import Summits.HodgeConjecture.HodgeConjecture.Theorems.HodgeLocusCensusSigmaFamilySmooth

/-!
# Hodge-locus census, cell family (10, d, 4) — THEOREM SM-∞ kernel-checked in full for k′ = 5:
# the explicit Σ°-member `N·F₀ + F₁` is non-singular for every degree `d ≥ 4` and every `N ≥ 2d − 1`

certified instances and evidence bearing on the general Hodge conjecture; no claim.

ENGINE B gen 35 (record `ENGINEB-g35.md` §1.7).  Same setting and proof as the anchor `HodgeLocusCensusSigmaFamilySmooth`
(k′ = 3, 4), imported for its rescaled block bounds `block_xy_scaled`, `block_ab_scaled` and the contradiction step `pert`:
coordinates `a, b, x₀..x₄, y₀..y₄` on `ℙ¹¹`, `d = e + 3 ≥ 4`, `F₀ = Σ_j (y_j x_j^{e+2} + y_j^{e+3}) + a^{e+2} b + a b^{e+2}`,
Σ-coupling `F₁ = −y₀ x₁^{e+1} x₂ − y₁ x₂^{e+1} x₃ − y₂ x₃^{e+1} x₄ − y₃ x₀ x₄^{e+1} + a b x₀^{e} x₁`.  The twelve hypotheses of
`sigma_member_k5_nonsingular` are the partial derivatives of `F_N = N·F₀ + F₁` written as `N·(∂F₀) + (∂F₁)` monomial by
monomial; the conclusion: they do not all vanish at a non-zero point whenever `e ≥ 1` and `N ≥ 2e + 5` (real), i.e. `V(F_N) ⊂ ℙ¹¹`
is SMOOTH for every `(d, N)` with `d ≥ 4`, `N ≥ 2d − 1`.  Transcription of the partials checked against implementation B's
polynomial gradient in exact arithmetic (`gen35/check_smooth_partials_k5.py`: 240 random Gaussian-integer points, d = 4..11,
0 mismatches).  Def-free; imports only the cell's anchor `HodgeLocusCensusSigmaFamilySmooth`.
-/

namespace Summit.HodgeConjecture.HodgeConjecture.HodgeLocus.Census.SigmaFamilySmoothK5

open Summit.HodgeConjecture.HodgeConjecture.HodgeLocus.Census.SigmaFamilySmooth

/-- THEOREM SM-∞, cell family `(10, e+3, 4)`: for `e ≥ 1`, real `N ≥ 2e + 5` and `(a,b,x₀,…,x₄,y₀,…,y₄) ≠ 0` the twelve
partial derivatives of `F_N = N·F₀ + F₁` (the hypotheses' left-hand sides) do not vanish simultaneously: `V(F_N) ⊂ ℙ¹¹` is smooth. -/
theorem sigma_member_k5_nonsingular (e : ℕ) (he : 1 ≤ e) (N : ℝ) (hN : 2 * (e : ℝ) + 5 ≤ N)
    (a b x0 x1 x2 x3 x4 y0 y1 y2 y3 y4 : ℂ)
    (hne : ¬ (a = 0 ∧ b = 0 ∧ x0 = 0 ∧ x1 = 0 ∧ x2 = 0 ∧ x3 = 0 ∧ x4 = 0 ∧ y0 = 0 ∧ y1 = 0 ∧ y2 = 0 ∧ y3 = 0 ∧ y4 = 0)) :
    ¬ ( (N : ℂ) * (b * (((e : ℂ) + 2) * a ^ (e + 1) + b ^ (e + 1))) + b * x0 ^ e * x1 = 0 ∧
        (N : ℂ) * (a * (a ^ (e + 1) + ((e : ℂ) + 2) * b ^ (e + 1))) + a * x0 ^ e * x1 = 0 ∧
        (N : ℂ) * (((e : ℂ) + 2) * x0 ^ (e + 1) * y0) + (-(y3 * x4 ^ (e + 1)) + (e : ℂ) * a * b * x0 ^ (e - 1) * x1) = 0 ∧
        (N : ℂ) * (((e : ℂ) + 2) * x1 ^ (e + 1) * y1) + (-(((e : ℂ) + 1) * y0 * x1 ^ e * x2) + a * b * x0 ^ e) = 0 ∧
        (N : ℂ) * (((e : ℂ) + 2) * x2 ^ (e + 1) * y2) + (-(y0 * x1 ^ (e + 1)) - ((e : ℂ) + 1) * y1 * x2 ^ e * x3) = 0 ∧
        (N : ℂ) * (((e : ℂ) + 2) * x3 ^ (e + 1) * y3) + (-(y1 * x2 ^ (e + 1)) - ((e : ℂ) + 1) * y2 * x3 ^ e * x4) = 0 ∧
        (N : ℂ) * (((e : ℂ) + 2) * x4 ^ (e + 1) * y4) + (-(y2 * x3 ^ (e + 1)) - ((e : ℂ) + 1) * y3 * x0 * x4 ^ e) = 0 ∧
        (N : ℂ) * (x0 ^ (e + 2) + ((e : ℂ) + 3) * y0 ^ (e + 2)) + (-(x1 ^ (e + 1) * x2)) = 0 ∧
        (N : ℂ) * (x1 ^ (e + 2) + ((e : ℂ) + 3) * y1 ^ (e + 2)) + (-(x2 ^ (e + 1) * x3)) = 0 ∧
        (N : ℂ) * (x2 ^ (e + 2) + ((e : ℂ) + 3) * y2 ^ (e + 2)) + (-(x3 ^ (e + 1) * x4)) = 0 ∧
        (N : ℂ) * (x3 ^ (e + 2) + ((e : ℂ) + 3) * y3 ^ (e + 2)) + (-(x0 * x4 ^ (e + 1))) = 0 ∧
        (N : ℂ) * (x4 ^ (e + 2) + ((e : ℂ) + 3) * y4 ^ (e + 2)) + 0 = 0 ) := by
  rintro ⟨Ha, Hb, Hx0, Hx1, Hx2, Hx3, Hx4, Hy0, Hy1, Hy2, Hy3, Hy4⟩
  -- the sup norm m and the coordinate attaining it
  let v : Fin 12 → ℝ := ![‖a‖, ‖b‖, ‖x0‖, ‖x1‖, ‖x2‖, ‖x3‖, ‖x4‖, ‖y0‖, ‖y1‖, ‖y2‖, ‖y3‖, ‖y4‖]
  obtain ⟨i, -, hi⟩ := Finset.exists_max_image Finset.univ v Finset.univ_nonempty
  have hA : ‖a‖ ≤ v i := by simpa [v] using hi 0 (Finset.mem_univ _)
  have hB : ‖b‖ ≤ v i := by simpa [v] using hi 1 (Finset.mem_univ _)
  have hX0 : ‖x0‖ ≤ v i := by simpa [v] using hi 2 (Finset.mem_univ _)
  have hX1 : ‖x1‖ ≤ v i := by simpa [v] using hi 3 (Finset.mem_univ _)
  have hX2 : ‖x2‖ ≤ v i := by simpa [v] using hi 4 (Finset.mem_univ _)
  have hX3 : ‖x3‖ ≤ v i := by simpa [v] using hi 5 (Finset.mem_univ _)
  have hX4 : ‖x4‖ ≤ v i := by simpa [v] using hi 6 (Finset.mem_univ _)
  have hY0 : ‖y0‖ ≤ v i := by simpa [v] using hi 7 (Finset.mem_univ _)
  have hY1 : ‖y1‖ ≤ v i := by simpa [v] using hi 8 (Finset.mem_univ _)
  have hY2 : ‖y2‖ ≤ v i := by simpa [v] using hi 9 (Finset.mem_univ _)
  have hY3 : ‖y3‖ ≤ v i := by simpa [v] using hi 10 (Finset.mem_univ _)
  have hY4 : ‖y4‖ ≤ v i := by simpa [v] using hi 11 (Finset.mem_univ _)
  have hwhich : ‖a‖ = v i ∨ ‖b‖ = v i ∨ ‖x0‖ = v i ∨ ‖x1‖ = v i ∨ ‖x2‖ = v i ∨ ‖x3‖ = v i ∨
      ‖x4‖ = v i ∨ ‖y0‖ = v i ∨ ‖y1‖ = v i ∨ ‖y2‖ = v i ∨ ‖y3‖ = v i ∨ ‖y4‖ = v i := by fin_cases i <;> simp [v]
  generalize v i = m at hA hB hX0 hX1 hX2 hX3 hX4 hY0 hY1 hY2 hY3 hY4 hwhich
  have hm : 0 < m := by
    by_contra hle
    have hle' : m ≤ 0 := not_lt.mp hle
    exact hne ⟨norm_le_zero_iff.mp (hA.trans hle'), norm_le_zero_iff.mp (hB.trans hle'), norm_le_zero_iff.mp (hX0.trans hle'), norm_le_zero_iff.mp (hX1.trans hle'), norm_le_zero_iff.mp (hX2.trans hle'), norm_le_zero_iff.mp (hX3.trans hle'), norm_le_zero_iff.mp (hX4.trans hle'), norm_le_zero_iff.mp (hY0.trans hle'), norm_le_zero_iff.mp (hY1.trans hle'), norm_le_zero_iff.mp (hY2.trans hle'), norm_le_zero_iff.mp (hY3.trans hle'), norm_le_zero_iff.mp (hY4.trans hle')⟩
  -- numeric facts
  have heR : (0 : ℝ) ≤ (e : ℝ) := by positivity
  have hM : (0 : ℝ) ≤ (e : ℝ) + 2 := by linarith
  have hN' : 2 * ((e : ℝ) + 2) < N := by linarith
  have hc : (0 : ℝ) < m ^ (e + 2) := pow_pos hm _
  have hpow3 : m ^ (e + 2) = m * m * m ^ (e - 1) * m := by rw [show e + 2 = (e - 1) + 3 by omega]; ring
  have hne1 : ‖((e : ℂ) + 1)‖ = (e : ℝ) + 1 := by
    rw [show ((e : ℂ) + 1) = (((e + 1 : ℕ)) : ℂ) by push_cast; ring, Complex.norm_natCast, Nat.cast_add, Nat.cast_one]
  -- coupling bounds ‖∂F₁‖ ≤ (e+2) m^{e+2}
  have ca : ‖b * x0 ^ e * x1‖ ≤ ((e : ℝ) + 2) * m ^ (e + 2) := by
    calc ‖b * x0 ^ e * x1‖ = ‖b‖ * ‖x0‖ ^ e * ‖x1‖ := by rw [norm_mul, norm_mul, norm_pow]
      _ ≤ m * m ^ e * m := by gcongr
      _ = 1 * m ^ (e + 2) := by ring
      _ ≤ ((e : ℝ) + 2) * m ^ (e + 2) := by gcongr; linarith
  have cb : ‖a * x0 ^ e * x1‖ ≤ ((e : ℝ) + 2) * m ^ (e + 2) := by
    calc ‖a * x0 ^ e * x1‖ = ‖a‖ * ‖x0‖ ^ e * ‖x1‖ := by rw [norm_mul, norm_mul, norm_pow]
      _ ≤ m * m ^ e * m := by gcongr
      _ = 1 * m ^ (e + 2) := by ring
      _ ≤ ((e : ℝ) + 2) * m ^ (e + 2) := by gcongr; linarith
  have cx0 : ‖-(y3 * x4 ^ (e + 1)) + (e : ℂ) * a * b * x0 ^ (e - 1) * x1‖ ≤ ((e : ℝ) + 2) * m ^ (e + 2) := by
    have t1 : ‖-(y3 * x4 ^ (e + 1))‖ ≤ m ^ (e + 2) := by
      calc ‖-(y3 * x4 ^ (e + 1))‖ = ‖y3‖ * ‖x4‖ ^ (e + 1) := by rw [norm_neg, norm_mul, norm_pow]
        _ ≤ m * m ^ (e + 1) := by gcongr
        _ = m ^ (e + 2) := by ring
    have t2 : ‖(e : ℂ) * a * b * x0 ^ (e - 1) * x1‖ ≤ (e : ℝ) * m ^ (e + 2) := by
      calc ‖(e : ℂ) * a * b * x0 ^ (e - 1) * x1‖ = (e : ℝ) * ‖a‖ * ‖b‖ * ‖x0‖ ^ (e - 1) * ‖x1‖ := by
            rw [norm_mul, norm_mul, norm_mul, norm_mul, norm_pow, Complex.norm_natCast]
        _ ≤ (e : ℝ) * m * m * m ^ (e - 1) * m := by gcongr
        _ = (e : ℝ) * m ^ (e + 2) := by rw [hpow3]; ring
    calc _ ≤ ‖-(y3 * x4 ^ (e + 1))‖ + ‖(e : ℂ) * a * b * x0 ^ (e - 1) * x1‖ := norm_add_le _ _
      _ ≤ m ^ (e + 2) + (e : ℝ) * m ^ (e + 2) := add_le_add t1 t2
      _ ≤ ((e : ℝ) + 2) * m ^ (e + 2) := by nlinarith
  have cx1 : ‖-(((e : ℂ) + 1) * y0 * x1 ^ e * x2) + a * b * x0 ^ e‖ ≤ ((e : ℝ) + 2) * m ^ (e + 2) := by
    have t1 : ‖-(((e : ℂ) + 1) * y0 * x1 ^ e * x2)‖ ≤ ((e : ℝ) + 1) * m ^ (e + 2) := by
      calc ‖-(((e : ℂ) + 1) * y0 * x1 ^ e * x2)‖ = ((e : ℝ) + 1) * ‖y0‖ * ‖x1‖ ^ e * ‖x2‖ := by
            rw [norm_neg, norm_mul, norm_mul, norm_mul, norm_pow, hne1]
        _ ≤ ((e : ℝ) + 1) * m * m ^ e * m := by gcongr
        _ = ((e : ℝ) + 1) * m ^ (e + 2) := by ring
    have t2 : ‖a * b * x0 ^ e‖ ≤ m ^ (e + 2) := by
      calc ‖a * b * x0 ^ e‖ = ‖a‖ * ‖b‖ * ‖x0‖ ^ e := by rw [norm_mul, norm_mul, norm_pow]
        _ ≤ m * m * m ^ e := by gcongr
        _ = m ^ (e + 2) := by ring
    calc _ ≤ ‖-(((e : ℂ) + 1) * y0 * x1 ^ e * x2)‖ + ‖a * b * x0 ^ e‖ := norm_add_le _ _
      _ ≤ ((e : ℝ) + 1) * m ^ (e + 2) + m ^ (e + 2) := add_le_add t1 t2
      _ = ((e : ℝ) + 2) * m ^ (e + 2) := by ring
  have cx2 : ‖-(y0 * x1 ^ (e + 1)) - ((e : ℂ) + 1) * y1 * x2 ^ e * x3‖ ≤ ((e : ℝ) + 2) * m ^ (e + 2) := by
    have t1 : ‖-(y0 * x1 ^ (e + 1))‖ ≤ m ^ (e + 2) := by
      calc ‖-(y0 * x1 ^ (e + 1))‖ = ‖y0‖ * ‖x1‖ ^ (e + 1) := by rw [norm_neg, norm_mul, norm_pow]
        _ ≤ m * m ^ (e + 1) := by gcongr
        _ = m ^ (e + 2) := by ring
    have t2 : ‖((e : ℂ) + 1) * y1 * x2 ^ e * x3‖ ≤ ((e : ℝ) + 1) * m ^ (e + 2) := by
      calc ‖((e : ℂ) + 1) * y1 * x2 ^ e * x3‖ = ((e : ℝ) + 1) * ‖y1‖ * ‖x2‖ ^ e * ‖x3‖ := by
            rw [norm_mul, norm_mul, norm_mul, norm_pow, hne1]
        _ ≤ ((e : ℝ) + 1) * m * m ^ e * m := by gcongr
        _ = ((e : ℝ) + 1) * m ^ (e + 2) := by ring
    calc _ ≤ ‖-(y0 * x1 ^ (e + 1))‖ + ‖((e : ℂ) + 1) * y1 * x2 ^ e * x3‖ := norm_sub_le _ _
      _ ≤ m ^ (e + 2) + ((e : ℝ) + 1) * m ^ (e + 2) := add_le_add t1 t2
      _ = ((e : ℝ) + 2) * m ^ (e + 2) := by ring
  have cx3 : ‖-(y1 * x2 ^ (e + 1)) - ((e : ℂ) + 1) * y2 * x3 ^ e * x4‖ ≤ ((e : ℝ) + 2) * m ^ (e + 2) := by
    have t1 : ‖-(y1 * x2 ^ (e + 1))‖ ≤ m ^ (e + 2) := by
      calc ‖-(y1 * x2 ^ (e + 1))‖ = ‖y1‖ * ‖x2‖ ^ (e + 1) := by rw [norm_neg, norm_mul, norm_pow]
        _ ≤ m * m ^ (e + 1) := by gcongr
        _ = m ^ (e + 2) := by ring
    have t2 : ‖((e : ℂ) + 1) * y2 * x3 ^ e * x4‖ ≤ ((e : ℝ) + 1) * m ^ (e + 2) := by
      calc ‖((e : ℂ) + 1) * y2 * x3 ^ e * x4‖ = ((e : ℝ) + 1) * ‖y2‖ * ‖x3‖ ^ e * ‖x4‖ := by
            rw [norm_mul, norm_mul, norm_mul, norm_pow, hne1]
        _ ≤ ((e : ℝ) + 1) * m * m ^ e * m := by gcongr
        _ = ((e : ℝ) + 1) * m ^ (e + 2) := by ring
    calc _ ≤ ‖-(y1 * x2 ^ (e + 1))‖ + ‖((e : ℂ) + 1) * y2 * x3 ^ e * x4‖ := norm_sub_le _ _
      _ ≤ m ^ (e + 2) + ((e : ℝ) + 1) * m ^ (e + 2) := add_le_add t1 t2
      _ = ((e : ℝ) + 2) * m ^ (e + 2) := by ring
  have cx4 : ‖-(y2 * x3 ^ (e + 1)) - ((e : ℂ) + 1) * y3 * x0 * x4 ^ e‖ ≤ ((e : ℝ) + 2) * m ^ (e + 2) := by
    have t1 : ‖-(y2 * x3 ^ (e + 1))‖ ≤ m ^ (e + 2) := by
      calc ‖-(y2 * x3 ^ (e + 1))‖ = ‖y2‖ * ‖x3‖ ^ (e + 1) := by rw [norm_neg, norm_mul, norm_pow]
        _ ≤ m * m ^ (e + 1) := by gcongr
        _ = m ^ (e + 2) := by ring
    have t2 : ‖((e : ℂ) + 1) * y3 * x0 * x4 ^ e‖ ≤ ((e : ℝ) + 1) * m ^ (e + 2) := by
      calc ‖((e : ℂ) + 1) * y3 * x0 * x4 ^ e‖ = ((e : ℝ) + 1) * ‖y3‖ * ‖x0‖ * ‖x4‖ ^ e := by
            rw [norm_mul, norm_mul, norm_mul, norm_pow, hne1]
        _ ≤ ((e : ℝ) + 1) * m * m * m ^ e := by gcongr
        _ = ((e : ℝ) + 1) * m ^ (e + 2) := by ring
    calc _ ≤ ‖-(y2 * x3 ^ (e + 1))‖ + ‖((e : ℂ) + 1) * y3 * x0 * x4 ^ e‖ := norm_sub_le _ _
      _ ≤ m ^ (e + 2) + ((e : ℝ) + 1) * m ^ (e + 2) := add_le_add t1 t2
      _ = ((e : ℝ) + 2) * m ^ (e + 2) := by ring
  have cy0 : ‖-(x1 ^ (e + 1) * x2)‖ ≤ ((e : ℝ) + 2) * m ^ (e + 2) := by
    calc ‖-(x1 ^ (e + 1) * x2)‖ = ‖x1‖ ^ (e + 1) * ‖x2‖ := by rw [norm_neg, norm_mul, norm_pow]
      _ ≤ m ^ (e + 1) * m := by gcongr
      _ = 1 * m ^ (e + 2) := by ring
      _ ≤ ((e : ℝ) + 2) * m ^ (e + 2) := by gcongr; linarith
  have cy1 : ‖-(x2 ^ (e + 1) * x3)‖ ≤ ((e : ℝ) + 2) * m ^ (e + 2) := by
    calc ‖-(x2 ^ (e + 1) * x3)‖ = ‖x2‖ ^ (e + 1) * ‖x3‖ := by rw [norm_neg, norm_mul, norm_pow]
      _ ≤ m ^ (e + 1) * m := by gcongr
      _ = 1 * m ^ (e + 2) := by ring
      _ ≤ ((e : ℝ) + 2) * m ^ (e + 2) := by gcongr; linarith
  have cy2 : ‖-(x3 ^ (e + 1) * x4)‖ ≤ ((e : ℝ) + 2) * m ^ (e + 2) := by
    calc ‖-(x3 ^ (e + 1) * x4)‖ = ‖x3‖ ^ (e + 1) * ‖x4‖ := by rw [norm_neg, norm_mul, norm_pow]
      _ ≤ m ^ (e + 1) * m := by gcongr
      _ = 1 * m ^ (e + 2) := by ring
      _ ≤ ((e : ℝ) + 2) * m ^ (e + 2) := by gcongr; linarith
  have cy3 : ‖-(x0 * x4 ^ (e + 1))‖ ≤ ((e : ℝ) + 2) * m ^ (e + 2) := by
    calc ‖-(x0 * x4 ^ (e + 1))‖ = ‖x0‖ * ‖x4‖ ^ (e + 1) := by rw [norm_neg, norm_mul, norm_pow]
      _ ≤ m * m ^ (e + 1) := by gcongr
      _ = 1 * m ^ (e + 2) := by ring
      _ ≤ ((e : ℝ) + 2) * m ^ (e + 2) := by gcongr; linarith
  have cy4 : ‖(0 : ℂ)‖ ≤ ((e : ℝ) + 2) * m ^ (e + 2) := by rw [norm_zero]; positivity
  -- which coordinate attains the sup norm
  rcases hwhich with h1 | h1 | h1 | h1 | h1 | h1 | h1 | h1 | h1 | h1 | h1 | h1
  · rcases block_ab_scaled e he a b m hm hA hB (Or.inl h1) with h | h
    · exact pert N _ _ _ _ hc hM hN' h ca Ha
    · exact pert N _ _ _ _ hc hM hN' h cb Hb
  · rcases block_ab_scaled e he a b m hm hA hB (Or.inr h1) with h | h
    · exact pert N _ _ _ _ hc hM hN' h ca Ha
    · exact pert N _ _ _ _ hc hM hN' h cb Hb
  · rcases block_xy_scaled e he x0 y0 m hm hX0 hY0 (Or.inl h1) with h | h
    · exact pert N _ _ _ _ hc hM hN' h cx0 Hx0
    · exact pert N _ _ _ _ hc hM hN' h cy0 Hy0
  · rcases block_xy_scaled e he x1 y1 m hm hX1 hY1 (Or.inl h1) with h | h
    · exact pert N _ _ _ _ hc hM hN' h cx1 Hx1
    · exact pert N _ _ _ _ hc hM hN' h cy1 Hy1
  · rcases block_xy_scaled e he x2 y2 m hm hX2 hY2 (Or.inl h1) with h | h
    · exact pert N _ _ _ _ hc hM hN' h cx2 Hx2
    · exact pert N _ _ _ _ hc hM hN' h cy2 Hy2
  · rcases block_xy_scaled e he x3 y3 m hm hX3 hY3 (Or.inl h1) with h | h
    · exact pert N _ _ _ _ hc hM hN' h cx3 Hx3
    · exact pert N _ _ _ _ hc hM hN' h cy3 Hy3
  · rcases block_xy_scaled e he x4 y4 m hm hX4 hY4 (Or.inl h1) with h | h
    · exact pert N _ _ _ _ hc hM hN' h cx4 Hx4
    · exact pert N _ _ _ _ hc hM hN' h cy4 Hy4
  · rcases block_xy_scaled e he x0 y0 m hm hX0 hY0 (Or.inr h1) with h | h
    · exact pert N _ _ _ _ hc hM hN' h cx0 Hx0
    · exact pert N _ _ _ _ hc hM hN' h cy0 Hy0
  · rcases block_xy_scaled e he x1 y1 m hm hX1 hY1 (Or.inr h1) with h | h
    · exact pert N _ _ _ _ hc hM hN' h cx1 Hx1
    · exact pert N _ _ _ _ hc hM hN' h cy1 Hy1
  · rcases block_xy_scaled e he x2 y2 m hm hX2 hY2 (Or.inr h1) with h | h
    · exact pert N _ _ _ _ hc hM hN' h cx2 Hx2
    · exact pert N _ _ _ _ hc hM hN' h cy2 Hy2
  · rcases block_xy_scaled e he x3 y3 m hm hX3 hY3 (Or.inr h1) with h | h
    · exact pert N _ _ _ _ hc hM hN' h cx3 Hx3
    · exact pert N _ _ _ _ hc hM hN' h cy3 Hy3
  · rcases block_xy_scaled e he x4 y4 m hm hX4 hY4 (Or.inr h1) with h | h
    · exact pert N _ _ _ _ hc hM hN' h cx4 Hx4
    · exact pert N _ _ _ _ hc hM hN' h cy4 Hy4

end Summit.HodgeConjecture.HodgeConjecture.HodgeLocus.Census.SigmaFamilySmoothK5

==========

What you have to do ▸ Both end lines included, restate word for word the lines above from the line with "twelve hypotheses of" to the line with "(a b x0 x1 x2 x3 x4 y0 y1 y2 y3 y4 : ℂ)", and nothing else.

Written solution ▸
Σ-coupling `F₁ = −y₀ x₁^{e+1} x₂ − y₁ x₂^{e+1} x₃ − y₂ x₃^{e+1} x₄ − y₃ x₀ x₄^{e+1} + a b x₀^{e} x₁`.  The twelve hypotheses of
`sigma_member_k5_nonsingular` are the partial derivatives of `F_N = N·F₀ + F₁` written as `N·(∂F₀) + (∂F₁)` monomial by
monomial; the conclusion: they do not all vanish at a non-zero point whenever `e ≥ 1` and `N ≥ 2e + 5` (real), i.e. `V(F_N) ⊂ ℙ¹¹`
is SMOOTH for every `(d, N)` with `d ≥ 4`, `N ≥ 2d − 1`.  Transcription of the partials checked against implementation B's
polynomial gradient in exact arithmetic (`gen35/check_smooth_partials_k5.py`: 240 random Gaussian-integer points, d = 4..11,
0 mismatches).  Def-free; imports only the cell's anchor `HodgeLocusCensusSigmaFamilySmooth`.
-/

namespace Summit.HodgeConjecture.HodgeConjecture.HodgeLocus.Census.SigmaFamilySmoothK5

open Summit.HodgeConjecture.HodgeConjecture.HodgeLocus.Census.SigmaFamilySmooth

/-- THEOREM SM-∞, cell family `(10, e+3, 4)`: for `e ≥ 1`, real `N ≥ 2e + 5` and `(a,b,x₀,…,x₄,y₀,…,y₄) ≠ 0` the twelve
partial derivatives of `F_N = N·F₀ + F₁` (the hypotheses' left-hand sides) do not vanish simultaneously: `V(F_N) ⊂ ℙ¹¹` is smooth. -/
theorem sigma_member_k5_nonsingular (e : ℕ) (he : 1 ≤ e) (N : ℝ) (hN : 2 * (e : ℝ) + 5 ≤ N)
    (a b x0 x1 x2 x3 x4 y0 y1 y2 y3 y4 : ℂ)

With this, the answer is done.